Andrew Barnard

Personal information
- Full name: Andrew Simon Barnard
- Born: 3 July 1957 (age 69) Gloucester, Gloucestershire, England
- Batting: Right-handed
- Bowling: Right-arm fast-medium
- Relations: Ed Barnard (son) Mike Barnard (son)

Domestic team information
- 1976–1999: Shropshire

Career statistics
| Competition | List A |
| Matches | 13 |
| Runs scored | 69 |
| Batting average | 13.80 |
| 100s/50s | 0/0 |
| Top score | 28 |
| Balls bowled | 785 |
| Wickets | 13 |
| Bowling average | 33.76 |
| 5 wickets in innings | 0 |
| 10 wickets in match | 0 |
| Best bowling | 4/47 |
| Catches/stumpings | 5/– |
- Source: Cricinfo, 28 July 2011

= Andrew Barnard (cricketer) =

English cricketer (born 1957)

Andrew Simon Barnard (born 3 July 1957) is a former English cricketer. Barnard was a right-handed batsman who bowled right-arm fast-medium. He was born in Gloucester, Gloucestershire and educated at the Priory Boys' Grammar School in Shrewsbury and Loughborough College.

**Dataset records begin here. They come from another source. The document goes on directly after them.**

/-!
# Line `scaling-tba-positive-logs` — skeleton for crux `StripClusterRates` (stmt-CriticalPhenomena-13878)

Route `route-CriticalPhenomena-CardyBoundaryCoulombGas`, sub-problem `CardyFormulaZ2`; crux decl
`Summit.CriticalPhenomena.CardyFormulaZ2.Theses.CardyBoundaryCoulombGas.StripClusterRates`
(Kac rates of the free axis-parallel strip: `n·γ₁(n) → π/3`, `n·γ₂(n) → 2π`), concluded BY NAME by
`StripClusterRates_of` / `stripClusterRates_proof` below. Planner `crux-plan`
(planner-cruxplan-stmt-CriticalPhenomena-13878-scaling-tba-positive-0, 2026-08-16), idea card
`Cruxes/StripClusterRates/Ideas/scaling-tba-positive-logs.md` (ideator 1, round 1; triage r1: 3 × pass with the
mandatory repair "do not leave `u₂ y` unconstrained" — honoured here by writing the unknown `𝖺²` itself in the
product form `tanh((x-y)/2)·exp(K∗log(1+𝖺¹))`, which pins `𝖺²(y) = 0`), line card `Lines/scaling-tba-positive-logs.md`.

## The line (N → ∞ half of Bethe-free rigour for MDKP's `D₃`-TBA, arXiv:1701.08167 §3.6)

At `β = 1` the surface free energy is `1` and the bulk factor IS the Razumov–Stroganov eigenvalue, so
`K(u) = -D_f(u+λ)` exactly and MDKP's auxiliary function `𝔞²(x) = K(ix/3 - π/6)` is MINUS the normalised sector
eigenvalue `𝔟(x) = Λ_d/Λ_RS (π/6 + ix/3)`; in particular the diagonal-strip Kac rate per double row is
`E_N = -log(-𝔞²_N(0)) = -2 Σ_j log tanh(x^j/2) - ∫ K log(1+𝔞¹_N)` (`efin`).  With the positivity lever of the card
(`𝔄² = |𝔞¹(·+iπ/2)|²`, `𝔄¹ = |𝔞²(·+iπ/2)|²`: every convolved logarithm is the real log of a positive function) the
finite-`N` TBA of MDKP eq. (TBAs) for the ground states `d = 2` (`t¹ = 0, t² = 1`) and `d = 4` (`t¹ = 0, t² = 2`,
subcase B; `ϕ = ϕ¹ = 0`, `ϕ² = -iπ` in both cases) is the REAL system (`FinTBATwo` / `FinTBAFour`)
  T1 `𝔞¹(x) = tanh^{2N+2}(x/2) · exp(2 K∗log(1+𝔞²))`,
  T2 `𝔞²(x) = ± Π_j tanh((x-x^j)/2) tanh((x+x^j)/2) · exp(K∗log(1+𝔞¹))` (`+` for d = 2, `-` for d = 4),
  T3 `Q_N(x^j) := (2N+2)·arctan(1/sinh x^j) + π⁻¹ ∫ log(1+𝔞²(t))/sinh(t-x^j) dt = (2k^j-1)π` (k¹ = 1; k = (1,2)),
`K(x) = 1/(2π cosh x)` (`tbaK`, mass 1/2).  NUMERICAL CHECK run this session (folder `compute/tba_finite.py`, pure
python, spectrally converged, h = 0.05 and 0.025 agree to 12 digits): the d = 2 system T1–T3 reproduces the EXACT
diagonal-strip Perron data `-N·log(Λ₂/Λ_RS)(π/6) = 1.845971, 1.922765, 1.963720, 1.989072` (N = 4, 6, 8, 10; triage
E3 / card diagonal-strip-dkkmo-transfer, two independent TL codes) as `N·E_N = 1.845971486, 1.922764702,
1.963720004, 1.989071880`, and continues `2.00627, 2.04127, 2.07319, 2.08383, 2.08913, 2.09335` (N = 12, 20, 50, 100,
200, 1000) → `2π/3 = 2.094395`, with scaled zero `x¹_N - log N = 0.7045, 0.6603, …, 0.57195` (N = 1000) → MDKP's
scaling zero `y = 0.571435` (triage): the finite-`N` interface `stub_latticeTBA` (d = 2 clause) and the conclusion of
`stub_scalingLimitTwo` are thereby checked numerically; for d = 4 the joint Newton solver `compute/tba_d4_newton.py`
(zeros and subcase-B tail solved together) gives `N·E_N = 11.920912, 11.837073, 11.921138, 12.006878` (N = 4, 6, 8, 10)
against the exact `11.9209, 11.8371, 11.9211, 12.0069`, then `12.2509, 12.4361, 12.5342` (N = 20, 50, 200) ↑ `4π`, scaled
zeros `(0.331, -0.717) → (≈0.14, ≈-0.83)` bounded: the d = 4 clause and MDKP's integers `k = (1,2)` (outer zero ↦ π,
inner ↦ 3π; the swap has no solution) are checked the same way.

Stubs (6, the only `sorry`s): `stub_orientationBridge` (diagonal Kac limits ⇒ axis Kac limits: DKKMO rotation
invariance at q = 1 + orientation-uniform Fekete sandwich — card diagonal-strip-dkkmo-transfer, shared),
`stub_latticeTBA` (finite-`N` TBA REPRESENTATION of the diagonal-strip rates with bounded scaled zeros — the
finite-`N` analyticity half: card vesica-zero-free-perron-branch + MDPR14 `Y`-system + Klümper–Pearce Fourier step +
rate = sector Perron eigenvalue; shared), and this line's own analysis: `stub_dilogTwo`, `stub_dilogFour` (MDKP's
dilogarithm identity: the scaling read-out `R = 2Σe^{-y^j} - π⁻¹∫e^{-t}log(1+𝖺¹)` equals `π·Δ_{1,d+1}` = `π/3`,
`2π` for EVERY solution of the scaling system `ScalTBATwo` / `ScalTBAFour`), `stub_scalingLimitTwo`,
`stub_scalingLimitFour` (compactness + identification: along any sequence of finite-`N` TBA data with bounded scaled
zeros, `N·E_N → 2R`).  Well-posedness (`∃!`) of the scaling system — the card's original `C⁺` — is NOT load-bearing
for the crux (the dilogarithm identity holds for every solution, so subsequential limits need not be identified
with each other); it is recorded in the line card as the natural tool for the limit stubs, not registered.
Composition: `StripClusterRates_of` (kernel-checked, no `sorry`) + the route's support item `StripRatesExist`
(stmt-CriticalPhenomena-13879, admissible hypothesis by name) for the existence conjuncts.

## Disproof used (`Cruxes/StripClusterRates/Disproof.lean`, cdisprove cycle 1, NO KILL)
No `_false_without_` theorem exists (§1: the crux's only hypothesis `1 ≤ n` is not load-bearing) and no Negative
lemma has landed — nothing to import or honour by a named stub.  §3 `not_kacLowerBoundEveryWidth₁/₂` (Kac values
are limits approached from below): honoured — every stub produces `π/3`, `2π` only as `N → ∞` limits; the finite-`N`
read-out `N·E_N` computed here IS below `2π/3` and increasing (1.846 … 2.093).  §4 numerics (slopes → 3/π, 1/(2π))
are what `stub_orientationBridge` transports (factor 2 between diagonal `2π/3, 4π` and axis `π/3, 2π`).  §6 near-misses
(`rate₂_width_one`, `rate₁_width_one`) are width-1 facts orthogonal to this line.  Negatives index of the summit
(stmt-0748, -6949, -6952 …): no stub is an instance.
-/

noncomputable section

Barnard made his debut for Shropshire in the 1976 Minor Counties Championship against Durham. He played Minor counties cricket for Shropshire from 1976 to 1999, making 113 Minor Counties Championship appearances and 18 MCCA Knockout Trophy. He made his List A debut against Surrey in the 1978 Gillette Cup. He made 9 further List A appearances for Shropshire, the last of which came against Middlesex in the 1992 NatWest Trophy. In his 10 List A matches for the county, he took 12 wickets at an average of 31.58, with best figures of 4/47. With the bat, he scored 54 runs at an average of 18.00, with a high score of 28. He also played 4 List A matches for the Minor Counties in the 1985 Benson & Hedges Cup, although without success.

While playing for Shropshire, he was also a member of Shrewsbury Cricket Club.